I'm trying to optimise an inner loop of the form
{ sum0 += x0*y0;
sum1 += x1*y0;
x0 = *xP++;
y1 = *yP++;
sum0 += x1* y1;
sum1 += x0*y1;
x1 = *xP++;
y0 = *yP++;
}
which ought to map directly onto two Hexagon packets.
The multiply and accumulate has an intrinsic Q6_R_mpyiacc_RR, but I have not found an intrinsic for r0 = memw(r1++#4).
Without it, the compiler wants to generate memory access code of the form : xP+=2; x0 = xP[-2]; x1 = xP[-1] which stops it fitting the code fitting into two packets.
I have succeeded in forcing post increment addressing mode by inserting asm(" " : "+r"(xP), "+r"(yP)) before the sum0 accumulations to keep the compiler honest by pretending to use the pointer values, but this has thrown up what I believe to be a compiler bug. It seems to ignore the "+" modifier, treating it as an "=" and so never initialising the register for the pointer.
I am using SDK 3.2 with hexagon tools 8.0.10 on linux.

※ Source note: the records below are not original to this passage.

import Literature.AlgebraicGeometry.Motives.ZarhinHodgeGroupAutC
import HarnessLib

/-!
# Automorphisms of `ℂ` fixing the intersection of two number fields: the Galois correspondence for `E₀ ∩ E₁`

For two subfields `E₀, E₁ ⊂ ℂ` of finite degree over `ℚ` write `Aut(ℂ/E) = {σ ∈ Aut(ℂ) | σ|_E = id}`.  The classical
Galois correspondence inside a finite Galois extension `C/ℚ` containing `E₀E₁` says that the subgroup belonging to
`E₀ ∩ E₁` is the subgroup GENERATED by the subgroups belonging to `E₀` and to `E₁`
(`Gal(C/E₀ ∩ E₁) = ⟨Gal(C/E₀), Gal(C/E₁)⟩`, the lattice anti-isomorphism).  Since every automorphism of the countable
field `C` extends to `ℂ` (the tree's `Motives.ZarhinLie.exists_ringEquiv_complex_comp_eq`) and `Aut(ℂ/C) ⊆ Aut(ℂ/E₀)`,
the same statement holds for the (huge) group `Aut(ℂ)`:

* **`mem_closure_fixing_union_iff`** — `τ ∈ ⟨Aut(ℂ/E₀) ∪ Aut(ℂ/E₁)⟩ ⟺ τ` fixes `E₀ ∩ E₁` pointwise; the two directions
  `apply_eq_of_mem_closure_fixing_union` (trivial) and `mem_closure_fixing_union_of_apply_eq`;
* **`conj_mem_closure_fixing_union_iff`** — in particular complex conjugation is a product of automorphisms of `ℂ` each
  fixing `E₀` or `E₁` pointwise iff `E₀ ∩ E₁ ⊂ ℝ` (for conjugation-stable `E_i`, e.g. images of CM fields: iff the number
  field `E₀ ∩ E₁` is totally real).

This is the field-theoretic input of the criterion "the REFLEX FIELDS of two CM types meet in a totally real field"
for the additivity of Mumford–Tate ranks (`Summits/HodgeConjecture/CorCM/ReflexStabilizersCMHodge`: the stabiliser of a
CM type `Φ` in `Aut(ℂ)` is `Aut(ℂ/K*)`, `K*` the reflex field).  Companion of
`Literature/NumberTheory/ComplexMultiplication/PartialConjugationOfRealIntersection` (NORMAL `A`, `B`: gluing `g|_A`
with `id_B`); here `E₀`, `E₁` are arbitrary and only generation is claimed.  Theorems only; no definition, no `sorry`.

Instance hygiene as there: an intermediate field `S` of `ℂ/ℚ` carries Mathlib's `IntermediateField.algebra'` and the
generic `DivisionRing.toRatAlgebra`; the proofs pin the former with `letI`.

## References

* [Lang2002] S. Lang, *Algebra*, 3rd ed., GTM 211, VI §1 Thm. 1.1 and Cor. 1.6 (the Galois correspondence is a lattice
  anti-isomorphism: `E₀ ∩ E₁ ↔` the group generated), V §2 Thm. 2.8 (extension of embeddings into algebraically
  closed fields).
-/

noncomputable section

open IntermediateField

namespace Literature.NumberTheory.NumberFields

section Closure

variable {E₀ E₁ : IntermediateField ℚ ℂ}

/-- A finite-dimensional intermediate field of `ℂ/ℚ` is countable. [folklore] -/
private theorem countable_of_finiteDimensional'' (C : IntermediateField ℚ ℂ) [FiniteDimensional ℚ C] :
    Countable C :=
  Countable.of_equiv _ (Module.finBasis ℚ C).equivFun.toEquiv.symm

/-- An automorphism of `ℂ` fixes `ℚ`. [folklore] -/
private theorem ringEquiv_apply_algebraMap'' (g : ℂ ≃+* ℂ) (q : ℚ) : g (algebraMap ℚ ℂ q) = algebraMap ℚ ℂ q := by
  rw [eq_ratCast]
  exact map_ratCast g q

/-- **Trivial direction**: a product of automorphisms of `ℂ` each fixing `E₀` or `E₁` pointwise fixes `E₀ ∩ E₁`
pointwise. [cite: Lang2002, VI §1 Thm. 1.1] -/
theorem apply_eq_of_mem_closure_fixing_union {τ : ℂ ≃+* ℂ}
    (hτ : τ ∈ Subgroup.closure
      ({σ : ℂ ≃+* ℂ | ∀ x : ℂ, x ∈ E₀ → σ x = x} ∪ {σ : ℂ ≃+* ℂ | ∀ x : ℂ, x ∈ E₁ → σ x = x}))
    {x : ℂ} (h₀ : x ∈ E₀) (h₁ : x ∈ E₁) : τ x = x := by
  induction hτ using Subgroup.closure_induction with
  | mem σ hσ => exact hσ.elim (fun h => h x h₀) (fun h => h x h₁)
  | one => rfl
  | mul σ σ' _ _ ih ih' => rw [RingAut.mul_apply, ih', ih]
  | inv σ _ ih =>
    rw [RingAut.inv_apply, RingEquiv.symm_apply_eq]
    exact ih.symm

/-- **The subgroup of `Aut(ℂ)` fixing `E₀ ∩ E₁` pointwise is generated by `Aut(ℂ/E₀)` and `Aut(ℂ/E₁)`** (`E₀`, `E₁`
subfields of `ℂ` of finite degree): if `τ ∈ Aut(ℂ)` fixes `E₀ ∩ E₁` pointwise then `τ` is a product of automorphisms of
`ℂ` each fixing `E₀` or `E₁` pointwise.  Proof: in the normal closure `C` of `E₀E₁` in `ℂ` (finite Galois over `ℚ`) the
restriction `τ|_C` lies in `Gal(C/E₀ ∩ E₁) = ⟨Gal(C/E₀), Gal(C/E₁)⟩` (Galois correspondence); every element of
`Gal(C/E_i)` is the restriction of an element of `Aut(ℂ/E_i)` (extension from the countable field `C`), and the kernel
of restriction `Aut(ℂ/C)` lies in `Aut(ℂ/E₀)`. [cite: Lang2002, VI §1 Thm. 1.1, Cor. 1.6 and V §2 Thm. 2.8] -/
theorem mem_closure_fixing_union_of_apply_eq [FiniteDimensional ℚ E₀] [FiniteDimensional ℚ E₁] {τ : ℂ ≃+* ℂ}
    (hτ : ∀ x : ℂ, x ∈ E₀ → x ∈ E₁ → τ x = x) :
    τ ∈ Subgroup.closure
      ({σ : ℂ ≃+* ℂ | ∀ x : ℂ, x ∈ E₀ → σ x = x} ∪ {σ : ℂ ≃+* ℂ | ∀ x : ℂ, x ∈ E₁ → σ x = x}) := by
  classical
  set T : Subgroup (ℂ ≃+* ℂ) := Subgroup.closure
      ({σ : ℂ ≃+* ℂ | ∀ x : ℂ, x ∈ E₀ → σ x = x} ∪ {σ : ℂ ≃+* ℂ | ∀ x : ℂ, x ∈ E₁ → σ x = x}) with hT
  -- pin the `ℚ`-algebra structures (see the module docstring)
  letI i01 : Algebra ℚ ↥(E₀ ⊔ E₁) := IntermediateField.algebra' _
  -- the normal closure `C` of `E₀ ⊔ E₁` in `ℂ`: finite Galois over `ℚ`, containing `E₀` and `E₁`
  let C : IntermediateField ℚ ℂ := normalClosure ℚ ↥(E₀ ⊔ E₁) ℂ
  letI iC : Algebra ℚ ↥C := IntermediateField.algebra' C
  have h0C : E₀ ≤ C := (le_sup_left : E₀ ≤ E₀ ⊔ E₁).trans (IntermediateField.le_normalClosure _)
  have h1C : E₁ ≤ C := (le_sup_right : E₁ ≤ E₀ ⊔ E₁).trans (IntermediateField.le_normalClosure _)
  haveI : Normal ℚ ↥C := by
    haveI := Algebra.IsAlgebraic.isNormalClosure_normalClosure (F := ℚ) (K := ↥(E₀ ⊔ E₁)) (L := ℂ)
      fun x => IsAlgClosed.splits _
    exact IsNormalClosure.normal (K := ↥(E₀ ⊔ E₁))
  haveI : Algebra.IsSeparable ℚ (↥C) := Algebra.IsAlgebraic.isSeparable_of_perfectField
  haveI : IsGalois ℚ (↥C) := ⟨⟩
  haveI : Countable ↥C := countable_of_finiteDimensional'' C
  -- `E₀`, `E₁` as intermediate fields of `C/ℚ`
  let E₀' : IntermediateField ℚ ↥C := IntermediateField.restrict h0C
  let E₁' : IntermediateField ℚ ↥C := IntermediateField.restrict h1C
  -- restriction of automorphisms of `ℂ` to the normal subfield `C`
  let res : (ℂ ≃+* ℂ) → (↥C ≃ₐ[ℚ] ↥C) := fun σ =>
    (AlgEquiv.ofRingEquiv (f := σ) (ringEquiv_apply_algebraMap'' σ)).restrictNormal ↥C
  have hres : ∀ (σ : ℂ ≃+* ℂ) (x : ↥C), ((res σ x : ↥C) : ℂ) = σ x := fun σ x =>
    AlgEquiv.restrictNormal_commutes (AlgEquiv.ofRingEquiv (f := σ) (ringEquiv_apply_algebraMap'' σ)) ↥C x
  -- (1) `τ|_C` fixes `E₀' ∩ E₁'`
  have hfix : res τ ∈ (E₀' ⊓ E₁').fixingSubgroup := by
    rw [IntermediateField.mem_fixingSubgroup_iff]
    intro x hx
    apply Subtype.ext
    rw [hres]
    exact hτ x ((IntermediateField.mem_restrict h0C x).1 hx.1) ((IntermediateField.mem_restrict h1C x).1 hx.2)
  -- (2) Galois correspondence in `C/ℚ`: `Gal(C/E₀' ∩ E₁') ≤ Gal(C/E₀') ⊔ Gal(C/E₁')`
  have hle : (E₀' ⊓ E₁').fixingSubgroup ≤ E₀'.fixingSubgroup ⊔ E₁'.fixingSubgroup := by
    have hK : IntermediateField.fixedField (E₀'.fixingSubgroup ⊔ E₁'.fixingSubgroup) ≤ E₀' ⊓ E₁' :=
      le_inf
        ((IntermediateField.fixedField_le le_sup_left).trans (IsGalois.fixedField_fixingSubgroup E₀').le)
        ((IntermediateField.fixedField_le le_sup_right).trans (IsGalois.fixedField_fixingSubgroup E₁').le)
    exact (IntermediateField.fixingSubgroup_le hK).trans (IntermediateField.fixingSubgroup_fixedField _).le
  have hmem : res τ ∈ Subgroup.closure
      ((E₀'.fixingSubgroup : Set (↥C ≃ₐ[ℚ] ↥C)) ∪ (E₁'.fixingSubgroup : Set (↥C ≃ₐ[ℚ] ↥C))) := by
    rw [← Subgroup.sup_eq_closure]
    exact hle hfix
  -- (3) lifting along `res`: every element of `⟨Gal(C/E₀'), Gal(C/E₁')⟩` has all its extensions to `ℂ` in `T`
  have key : ∀ γ ∈ Subgroup.closure
      ((E₀'.fixingSubgroup : Set (↥C ≃ₐ[ℚ] ↥C)) ∪ (E₁'.fixingSubgroup : Set (↥C ≃ₐ[ℚ] ↥C))),
      ∀ σ : ℂ ≃+* ℂ, (∀ x : ↥C, σ x = ((γ x : ↥C) : ℂ)) → σ ∈ T := by
    intro γ hγ
    induction hγ using Subgroup.closure_induction with
    | mem γ hγ =>
      intro σ hσ
      rcases hγ with h | h
      · refine Subgroup.subset_closure (Or.inl fun x hx => ?_)
        have e := (IntermediateField.mem_fixingSubgroup_iff _ _).1 h ⟨x, h0C hx⟩
          ((IntermediateField.mem_restrict h0C _).2 hx)
        rw [hσ ⟨x, h0C hx⟩, e]
      · refine Subgroup.subset_closure (Or.inr fun x hx => ?_)
        have e := (IntermediateField.mem_fixingSubgroup_iff _ _).1 h ⟨x, h1C hx⟩
          ((IntermediateField.mem_restrict h1C _).2 hx)
        rw [hσ ⟨x, h1C hx⟩, e]
    | one =>
      intro σ hσ
      refine Subgroup.subset_closure (Or.inl fun x hx => ?_)
      rw [hσ ⟨x, h0C hx⟩, AlgEquiv.one_apply]
    | mul γ₁ γ₂ _ _ ih₁ ih₂ =>
      intro σ hσ
      -- extend `γ₂` to an automorphism `σ₂` of `ℂ`; then `σ σ₂⁻¹` extends `γ₁`
      obtain ⟨σ₂, hσ₂⟩ := Literature.AlgebraicGeometry.Motives.ZarhinLie.exists_ringEquiv_complex_comp_eq
        (algebraMap (↥C) ℂ) ((algebraMap (↥C) ℂ).comp γ₂.toRingEquiv.toRingHom)
      have h2 : ∀ x : ↥C, σ₂ x = ((γ₂ x : ↥C) : ℂ) := fun x => hσ₂ x
      have h1 : ∀ x : ↥C, (σ * σ₂⁻¹) x = ((γ₁ x : ↥C) : ℂ) := by
        intro x
        have e : σ₂.symm (x : ℂ) = ((γ₂.symm x : ↥C) : ℂ) := by
          rw [RingEquiv.symm_apply_eq, h2, AlgEquiv.apply_symm_apply]
        rw [RingAut.mul_apply, RingAut.inv_apply, e, hσ, AlgEquiv.mul_apply, AlgEquiv.apply_symm_apply]
      have hprod : σ * σ₂⁻¹ * σ₂ = σ := by rw [inv_mul_cancel_right]
      rw [← hprod]
      exact T.mul_mem (ih₁ _ h1) (ih₂ _ h2)
    | inv γ _ ih =>
      intro σ hσ
      have h : ∀ x : ↥C, σ⁻¹ x = ((γ x : ↥C) : ℂ) := by
        intro x
        rw [RingAut.inv_apply, RingEquiv.symm_apply_eq, hσ, AlgEquiv.aut_inv, AlgEquiv.symm_apply_apply]
      exact (Subgroup.inv_mem_iff T).1 (ih _ h)
  exact key _ hmem τ fun x => (hres τ x).symm

/-- **Galois correspondence for `Aut(ℂ)` at `E₀ ∩ E₁`**: `τ` is a product of automorphisms of `ℂ` each fixing `E₀`
or `E₁` pointwise iff `τ` fixes `E₀ ∩ E₁` pointwise. [cite: Lang2002, VI §1 Thm. 1.1 and Cor. 1.6] -/
theorem mem_closure_fixing_union_iff [FiniteDimensional ℚ E₀] [FiniteDimensional ℚ E₁] (τ : ℂ ≃+* ℂ) :
    τ ∈ Subgroup.closure
        ({σ : ℂ ≃+* ℂ | ∀ x : ℂ, x ∈ E₀ → σ x = x} ∪ {σ : ℂ ≃+* ℂ | ∀ x : ℂ, x ∈ E₁ → σ x = x}) ↔
      ∀ x : ℂ, x ∈ E₀ → x ∈ E₁ → τ x = x :=
  ⟨fun h _ h₀ h₁ => apply_eq_of_mem_closure_fixing_union h h₀ h₁, mem_closure_fixing_union_of_apply_eq⟩

/-- **Complex conjugation is generated by `Aut(ℂ/E₀)` and `Aut(ℂ/E₁)` iff `E₀ ∩ E₁ ⊂ ℝ`** (iff conjugation fixes
`E₀ ∩ E₁` pointwise; for conjugation-stable `E₀`, `E₁` — e.g. images of CM fields — iff the field `E₀ ∩ E₁` is totally
real). [cite: Lang2002, VI §1 Thm. 1.1 and Cor. 1.6] -/
theorem conj_mem_closure_fixing_union_iff [FiniteDimensional ℚ E₀] [FiniteDimensional ℚ E₁] :
    (starRingAut : ℂ ≃+* ℂ) ∈ Subgroup.closure
        ({σ : ℂ ≃+* ℂ | ∀ x : ℂ, x ∈ E₀ → σ x = x} ∪ {σ : ℂ ≃+* ℂ | ∀ x : ℂ, x ∈ E₁ → σ x = x}) ↔
      ∀ x : ℂ, x ∈ E₀ → x ∈ E₁ → starRingEnd ℂ x = x := by
  rw [mem_closure_fixing_union_iff]
  simp only [starRingAut_apply, starRingEnd_apply]

/-- The set `Aut(ℂ/E)` only grows when `E` shrinks: if `E ≤ E'` then every automorphism fixing `E'` pointwise fixes `E`
pointwise — so the criterion is inherited by any pair of larger fields `E₀' ⊇ E₀`, `E₁' ⊇ E₁` (closure is monotone).
[cite: Lang2002, VI §1 Thm. 1.1] -/
theorem closure_fixing_union_mono {E₀' E₁' : IntermediateField ℚ ℂ} (h₀ : E₀ ≤ E₀') (h₁ : E₁ ≤ E₁') :
    Subgroup.closure
        ({σ : ℂ ≃+* ℂ | ∀ x : ℂ, x ∈ E₀' → σ x = x} ∪ {σ : ℂ ≃+* ℂ | ∀ x : ℂ, x ∈ E₁' → σ x = x}) ≤
      Subgroup.closure
        ({σ : ℂ ≃+* ℂ | ∀ x : ℂ, x ∈ E₀ → σ x = x} ∪ {σ : ℂ ≃+* ℂ | ∀ x : ℂ, x ∈ E₁ → σ x = x}) :=
  Subgroup.closure_mono (Set.union_subset_union (fun _ hσ x hx => hσ x (h₀ hx)) (fun _ hσ x hx => hσ x (h₁ hx)))

end Closure

end Literature.NumberTheory.NumberFields

end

Illustrative Source code (with only one asm, so it doesn't get the addressing right. But it shows the bug):
#include <hexagon_protos.h>
#include <stdio.h>
int __attribute__ ((noinline)) works(int *xs, int *ys, int n)
{
int *xP = xs, *yP = ys;
int sum0 = 0, sum1 = 0;
int x0 = *xP++;
int y0 = *yP++;
int x1 = *xP++;
int y1;
#pragma nounroll
for (int i=0; i<n; i++)
{
sum0 = Q6_R_mpyiacc_RR(sum0, x0, y0);
sum1 = Q6_R_mpyiacc_RR(sum1, x1, y0);
x0 = *xP++;
y1 = *yP++;
sum0 = Q6_R_mpyiacc_RR(sum0, x1, y1);
sum1 = Q6_R_mpyiacc_RR(sum1, x0, y1);
x1 = *xP++;
y0 = *yP++;
}
sum0 += x0*y0;
return sum0+sum1;
}
int __attribute__ ((noinline)) brokenAsm(int *xs, int *ys, int n)
{
int *xP = xs, *yP = ys;
int sum0 = 0, sum1 = 0;
int x0 = *xP++;
int y0 = *yP++;
int x1 = *xP++;
int y1;
#pragma nounroll
for (int i=0; i<n; i++)
{
asm("" : "+r"(xP), "+r"(yP));
sum0 = Q6_R_mpyiacc_RR(sum0, x0, y0);
sum1 = Q6_R_mpyiacc_RR(sum1, x1, y0);
x0 = *xP++;
y1 = *yP++;
sum0 = Q6_R_mpyiacc_RR(sum0, x1, y1);
sum1 = Q6_R_mpyiacc_RR(sum1, x0, y1);
x1 = *xP++;
y0 = *yP++;
}
sum0 += x0*y0;
return sum0+sum1;
}
int main(int argc, const char *argv[])
{
int xs[100], ys[100];
for (int i=0; i<100; i++)
xs[i] = ys[i] = i;
for (int i=10; i<40; i++)
{
int t1 = works(xs, ys, i);
int t2 = brokenAsm(xs, ys, i);
printf ("%d %d\n", t1, t2);
}
}
Compilation command line
hexagon-clang++ -O3 -mv5 -G 0 -std=c++98 -g hexAsmBug.cpp -o hexAsmBug
Offending dissasembly of brokenAsm()
_Z9brokenAsmPiS_i:
5140: 03 40 00 78 78004003 { r3 = #0
5144: 01 40 42 75 75424001 p1 = cmp.gt(r2, #0)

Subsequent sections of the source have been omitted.